From the generating matrix forms of C, we can efficiently work out the parity check matrix of C is $H=\left(\begin{array}{c}{H}_1{v}_1\\ H_2{v}_2\\ H_3{v}_3\end{array}\right)$, where

$$H_i=\left(\begin{array}{cc}\begin{array}{ccc}{\left(A_i^1\right)}^t& I_{k_i}& 0\\ {\left(A_i^2\right)}^t& 0& I_{deg\left({\iota }_{v_i}\left(x\right)\right)-k_i}\\ 0& 0& 0\end{array}|& \begin{array}{ccc}0& {\left(B_i^1\right)}^t& {\left(B_i^1\right)}^t{\left(M_i^2\right)}^t\\ 0& {\left(B_i^2\right)}^t& {\left(B_i^2\right)}^t{\left(M_i^2\right)}^t\\ I_{deg\left({\theta }_{v_i}\left(x\right)\right)}& {\left(B_i^3\right)}^t& {\left(M_i^1\right)}^t+{\left(B_i^3\right)}^t{\left(M_i^2\right)}^t\end{array}\end{array}\right),i=1,2,3.$$

Taking advantage of the connection between cyclic codes and their dual codes about the matrix forms, we can apply the same approach as before to obtain that

$$\left\{\begin{array}{c}\left|{\left(C^{\perp }\right)}_m\right|=\sum _{i=1}^3\left|{\left({\left(C^{\perp }\right)}_m\right)}_{v_i}\right|=q^{{\sum }_{i=1}^{3}deg\left({\theta }_{v_i}\left(x\right)\right)},\hfill \\ \left|{\left(C^{\perp }\right)}_n\right|=\sum _{i=1}^3\left|{\left({\left(C^{\perp }\right)}_n\right)}_{v_i}\right|=q^{{\sum }_{i=1}^{3}deg\left({\theta }_{v_i}\left(x\right)\right)+{\sum }_{i=1}^3{k}_i}.\hfill \end{array}\right.$$

□

Corollary 2. 

Let C and $C^{\perp }$ be defined as presented above. Then,

$$\left\{\begin{array}{c}deg\left({\overline{\iota }}_{v_i}\left(x\right)\right)=m-deg(gcd({\iota }_{v_i}\left(x\right),{\ell }_{v_i}\left(x\right))),\hfill \\ deg\left({\overline{\theta }}_{v_i}\left(x\right)\right)=n-deg\left({\iota }_{v_i}\left(x\right)\right)-deg\left({\theta }_{v_i}\left(x\right)\right)+deg(gcd({\iota }_{v_i}\left(x\right),{\ell }_{v_i}\left(x\right))),\hfill \end{array}\right.i=1,2,3.$$

Proof. 

Given that ${\left(C_m\right)}^{\perp }$ is a cyclic code generated by $\overline{\iota }\left(x\right)$, we can deduce from the findings on cyclic codes over R that $\left|{\left({\left(C_m\right)}^{\perp }\right)}_{v_i}\right|=q^{m-deg\left({\iota }_{v_i}\left(x\right)\right)}$ for $i=1,2,3$. Furthermore, by Proposition 4, we have $\left|{\left({\left(C_m\right)}^{\perp }\right)}_{v_i}\right|=q^{deg\left({\iota }_{v_i}\left(x\right)\right)-k_i},i=1,2,3$. Thus, $deg\left({\overline{\iota }}_{v_i}\left(x\right)\right)=m-deg(gcd({\iota }_{v_i}\left(x\right),{\ell }_{v_i}\left(x\right))),i=1,2,3$.

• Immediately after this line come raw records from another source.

import Mathlib
import Summits.QuantumFields.YangMills.Theorems.CoarseStiffnessTailCappedCoarseStiffnessLAveragedJointPeierls
import Literature.MathematicalPhysics.QuantumFieldTheory.Balaban1983to89.T3ThresholdSmallness

/-!
# Route `CoarseStiffnessTail` — THE EDGE STUB OF CRUX `CappedCoarseStiffnessL` HOLDS AT EVERY BOUNDED DEPTH: the uniform large-field count
# of the block-AVERAGED plaquettes `Ū^j`, `j ≤ j₀`, with constants uniform in the cut-off `K`, the volume exponent `m` and the coupling
# `γ ≤ γ₁(j₀)` (lead's certificate, seat `ym-line-cst-p1` g13; helper on crux stmt-QuantumFields-25301, file 3 of 3)

THE THEOREM (`uniformLargeFieldCount_boundedDepth`).  For every `L`, every profile `(b₀, p₀)` with `0 < b₀`, `2 < p₀` (only `1 ≤ p₀` is used) and
every `j₀` there are `c₀ > 0`, `C₀ = log 2`, `γ₁ ∈ (0, 1]` such that for EVERY three-torus family `F` with `F.L = L`, every `0 < γ ≤ γ₁`, every
cut-off `K` and every depth `j ≤ min(K, j₀)`:

  `∫ exp(c₀ · p(g_{K−j})² · N_j(U)) dGibbs_K ≤ exp(log 2 · #Plaq_j)`,   `N_j(U) = #{a ∈ Plaq_j : θ(K−j) ≤ |Ū^j(∂a) − 1|}`

— the registered EDGE stub `stub_uniformLargeFieldCountPos` of skeleton v5 (`Cruxes/CappedCoarseStiffnessL/Lines/birth.lean`) with its depth
variable restricted to `j ≤ j₀`, in the stub's own letters (§3).  The bare case `j₀ = 0` is g9's `bare_uniformLargeFieldCount` (p645503, `c₀ = 1/24`);
here `c₀(j₀) = min_{j ≤ j₀} L^j/(144(2j+1)³C₁^{2j})`, `C₁ = 151L²`.

PROOF.  §1 arithmetic of Bałaban's scaled family: `β_K = L^j β_{K−j}`, `β_Kθ(K−j)² = L^j p(g_{K−j})²`, `log √β_K = log g_{K−j}⁻¹ + (j/2)log L`, and
«the profile beats the entropy» (`sq_pFun_ge'`: `8A + 72Bx ≤ p(g)²` once `x = log g⁻¹ ≥ (8A + 72B)/b₀²`).  §2 ★★ `averaged_jointPeierls`: file 2's
raw joint Peierls bound for level-`j` families (`(3(2j+1)³L^{3j})^{#S}·(min δ 1)^{#S/(9(2j+1)³)}`, `δ = 2e^{24}c⁻³(√β_K)^9 e^{−β_Kθ²/(4C₁^{2j})}`)
becomes `exp(−c_j·p(g_{K−j})²·#S)`, `c_j = L^j/(144(2j+1)³C₁^{2j})`, once `γ ≤ γ₁(j) = min(e^{−2X_j}, γ_θ)` (`γ_θ`: the thresholds `θ(i)` are below
the guard of the local Prop. 1, `T3ThresholdSmallness.exists_forall_θBal_le`).  §3: «joint Peierls for all subfamilies ⇒ count exponential moment»
(`CoarseStiffnessTailLargeFieldCount.integral_exp_count_le_of_jointPeierls`, p635820, `B = 1`) at each depth, and the minimum of the constants over
`j ≤ j₀` (`CoarseStiffnessTailBareUniformCount.integral_exp_count_mono`).

READING (line card §g13; for planners / director / a future siege — no claim about Bałaban's estimates).
* FIRST KERNEL STATEMENT OF THIS CHAIN ABOUT THE AVERAGED LEVELS OF THE INTERACTING LAW.  Every earlier certificate at `j ≥ 1` was either a
  reformulation of the crux (p628112, p630749, p641555), a consequence of it (p625791, p633005, p636229, p639501), or the LINEARISED theory (p649808).
  This file proves the EDGE conjunct itself, for the Wilson law of `SU(2)` on all of Bałaban's tori, at every fixed depth — K-, m- and γ-uniformly.
* WHERE THE CONTENT SITS, NOW SHARPLY.  The rate obtained is `p(g_{K−j})²·L^j/(144(2j+1)³C₁^{2j})`: GEOMETRICALLY DECAYING IN `j`, because the
  transfer «large averaged plaquette ⇒ large fine plaquette» is done in MAX currency (threshold `÷ 151L²` per level) while the Gaussian gain of the
  fine law is only `L^j`.  Any max-currency transfer has `C₁ ≥ L²` (the axial `L × L` Stokes square alone), hence decay `≤ (1/L³)^j`: bounded depth is
  the honest ceiling of single-scale arguments.  The registered stub asks for ONE `c₀` at ALL depths `1 ≤ j ≤ K` — its located content is exactly the
  NON-DECAY of the joint Peierls rate in the depth, i.e. that block averaging CONTRACTS fluctuations at the rate the effective coupling predicts
  ([Balaban1985UV3] (71) p.273: `exp(−¼p(g_j)²)` per large plaquette at EVERY `j` — the multi-scale renormalisation-group content, not in print as an
  integrated bound).  Consistent with JOB A / JOB F (instrument, GUIDANCE): nothing at `K ≤ 5` distinguishes decay from non-decay.

HONEST SCOPE.  Elementary and unconditional; composed from tree theorems by name.  The EDGE stub (all depths), the BULK stub, the crux 25301 and
`HistoryTailL` 19936 stay OPEN; `YM3TorusSU2` (rung R3, a RECORD rung, not the Clay statement) is NOT proved; the Yang–Mills mass gap is NOT touched.

References: T. Bałaban, CMP **102** (1985) 255–275 [Balaban1985UV3] ((1)–(3) p.256, (7) p.257, (71) p.273); CMP **98** (1985) 17–51
[Balaban1985Averaging] (Prop. 1 (51) p.26); J. Fröhlich, R. Israel, E. Lieb, B. Simon, CMP **62** (1978) 1–34 [FrohlichIsraelLiebSimon1978] (Thm 4.1).
-/

noncomputable section

namespace Summit.QuantumFields.YangMills.Theorems.CoarseStiffnessTailEdgeBoundedDepth

open MeasureTheory Finset
open Literature.MathematicalPhysics.QuantumFieldTheory
open Literature.MathematicalPhysics.QuantumFieldTheory.Balaban1983to89
open Literature.MathematicalPhysics.QuantumFieldTheory.Balaban1983to89.BlockAveraging (avgFun blockAvg blockAvg_avg)
open Literature.MathematicalPhysics.QuantumFieldTheory.Balaban1983to89.ExpMeanLog (expMeanLogSU deltaSU deltaSU_pos)
open Literature.MathematicalPhysics.QuantumFieldTheory.Balaban1983to89.T3ContinuumYM3Torus
open Literature.MathematicalPhysics.QuantumFieldTheory.Balaban1983to89.T3UnitScaleTilt
open Literature.MathematicalPhysics.QuantumFieldTheory.Balaban1983to89.T3UnitLawDensityEML
open Literature.MathematicalPhysics.QuantumFieldTheory.Balaban1983to89.T3FinestHeightTail (beta_mul_θBal_sq)
open Literature.MathematicalPhysics.QuantumFieldTheory.Balaban1983to89.T3MinimiserStabilityReduction (θBal_pos)
open Literature.MathematicalPhysics.QuantumFieldTheory.Balaban1983to89.T3ThresholdSmallness (exists_forall_θBal_le)
open Summit.QuantumFields.YangMills.Theorems.CoarseStiffnessTailIteratedProp1 (one_le_C₁)
open Summit.QuantumFields.YangMills.Theorems.CoarseStiffnessTailAveragedJointPeierls (gibbsK_real_forall_avg_ge_le)
open Summit.QuantumFields.YangMills.Theorems.CoarseStiffnessTailLargeFieldCount (integral_exp_count_le_of_jointPeierls)
open Summit.QuantumFields.YangMills.Theorems.CoarseStiffnessTailBareUniformCount (coupling_facts pFun_nonneg integral_exp_count_mono)

/-! ## §1 Arithmetic of the scaled family and of the profile -/

section Arithmetic

/-- **THE PROFILE BEATS THE ENTROPY** (two-parameter form of `CoarseStiffnessTailBareUniformCount.sq_pFun_ge`): for `0 < b₀`, `1 ≤ p₀`, `0 ≤ A`,
`0 ≤ B` and `x = log g⁻¹ ≥ (8A + 72B)/b₀²`: `8A + 72B·x ≤ p(g)² = b₀²(1 + x)^{2p₀}`. [folklore] -/
theorem sq_pFun_ge' {b₀ p₀ A B g : ℝ} (hb₀ : 0 < b₀) (hp₀ : 1 ≤ p₀) (hA : 0 ≤ A) (hB : 0 ≤ B)
    (hx : (8 * A + 72 * B) / b₀ ^ 2 ≤ Real.log g⁻¹) :
    8 * A + 72 * B * Real.log g⁻¹ ≤ B10.pFun b₀ p₀ g ^ 2 := by
  set x : ℝ := Real.log g⁻¹ with hxdef
  have hb2 : 0 < b₀ ^ 2 := pow_pos hb₀ 2
  have hx0 : 0 ≤ x := le_trans (div_nonneg (by positivity) hb2.le) hx
  have hy1 : 1 ≤ 1 + x := by linarith
  have hy0 : 0 ≤ 1 + x := by linarith
  have hrpow : 1 + x ≤ (1 + x) ^ p₀ := by
    calc 1 + x = (1 + x) ^ (1 : ℝ) := (Real.rpow_one _).symm
      _ ≤ (1 + x) ^ p₀ := Real.rpow_le_rpow_of_exponent_le hy1 hp₀
  have hpf : B10.pFun b₀ p₀ g = b₀ * (1 + x) ^ p₀ := rfl
  rw [hpf, mul_pow]
  have hsq : (1 + x) ^ 2 ≤ ((1 + x) ^ p₀) ^ 2 := pow_le_pow_left₀ hy0 hrpow 2
  have hx' : 8 * A + 72 * B ≤ b₀ ^ 2 * x := by
    have := mul_le_mul_of_nonneg_left hx hb2.le
    rwa [mul_div_cancel₀ _ hb2.ne'] at this
  calc 8 * A + 72 * B * x ≤ (8 * A + 72 * B) * (1 + x) := by nlinarith
    _ ≤ b₀ ^ 2 * x * (1 + x) := mul_le_mul_of_nonneg_right hx' hy0
    _ ≤ b₀ ^ 2 * (1 + x) ^ 2 := by nlinarith
    _ ≤ b₀ ^ 2 * ((1 + x) ^ p₀) ^ 2 := mul_le_mul_of_nonneg_left hsq hb2.le

variable (F : T3Family)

Because ${\left(C^{\perp }\right)}_m$ is a cyclic code generated by $\overline{\theta }\left(x\right)$, and $C^{\perp }$ is also a R-double cyclic code of length $(m,n)$, therefore, $\left|{\left({\left(C^{\perp }\right)}_m\right)}_{v_i}\right|=q^{n-deg\left({\overline{\theta }}_{v_i}\left(x\right)\right)}$. According to Proposition 4, we have $\left|{\left({\left(C^{\perp }\right)}_m\right)}_{v_i}\right|=q^{deg\left({\theta }_{v_i}\left(x\right)\right)+k_i}$ for $i=1,2,3$. Consequently,

$$deg\left({\overline{\theta }}_{v_i}\left(x\right)\right)=n-deg\left({\iota }_{v_i}\left(x\right)\right)-deg\left({\theta }_{v_i}\left(x\right)\right)+deg(gcd({\iota }_{v_i}\left(x\right),{\ell }_{v_i}\left(x\right))),i=1,2,3.$$

□

5. Dual Codes over ${\mathbb{F}}_{\mathbf{q}}+\mathbf{v}{\mathbb{F}}_{\mathbf{q}}+{\mathbf{v}}^{\mathbf{2}}{\mathbb{F}}_{\mathbf{q}}$

In this section, we mainly consider the generating polynomials of dual codes of double cyclic codes over ${\mathbb{F}}_q+v{\mathbb{F}}_q+v^2{\mathbb{F}}_q$.

Definition 3. 

Let $r\left(x\right)={\sum }_{i=1}^3{r}_{v_i}\left(x\right)v_i$ with $r_{v_i}\left(x\right)\in {\mathbb{F}}_q\left[x\right],i=1,2,3$ for $r\left(x\right)\in R\left[x\right]$. Provide an explanation of the monic reciprocal polynomial $r\left(x\right)$, which is defined as

$$r^{*}\left(x\right)=\sum _{i=1}^3{r}_{v_i}^{*}\left(x\right)v_i=\sum _{i=1}^3{\left(lc\left(r_{v_i}\left(x\right)\right)\right)}^{-1}{x}^{deg\left(r_{v_i}\left(x\right)\right)}{r}_{v_i}\left(x^{-1}\right)v_i,$$

where $lc\left(r_{v_i}\left(x\right)\right)$ is expressed by the lowest term coefficient of $r_{v_i}\left(x\right)$ for $i=1,2,3$.

Remark 3. 

The definition of the monic reciprocal polynomial in $R\left[x\right]$ can be regarded as a generalization to the case of finite fields. According to this definition, we also have ${\left(r^{*}\left(x\right)\right)}_{v_i}={\left(r_{v_i}\left(x\right)\right)}^{*},i=1,2,3$. For this reason, we can write $r_{v_i}^{*}\left(x\right)$, $i=1,2,3$ without confusion.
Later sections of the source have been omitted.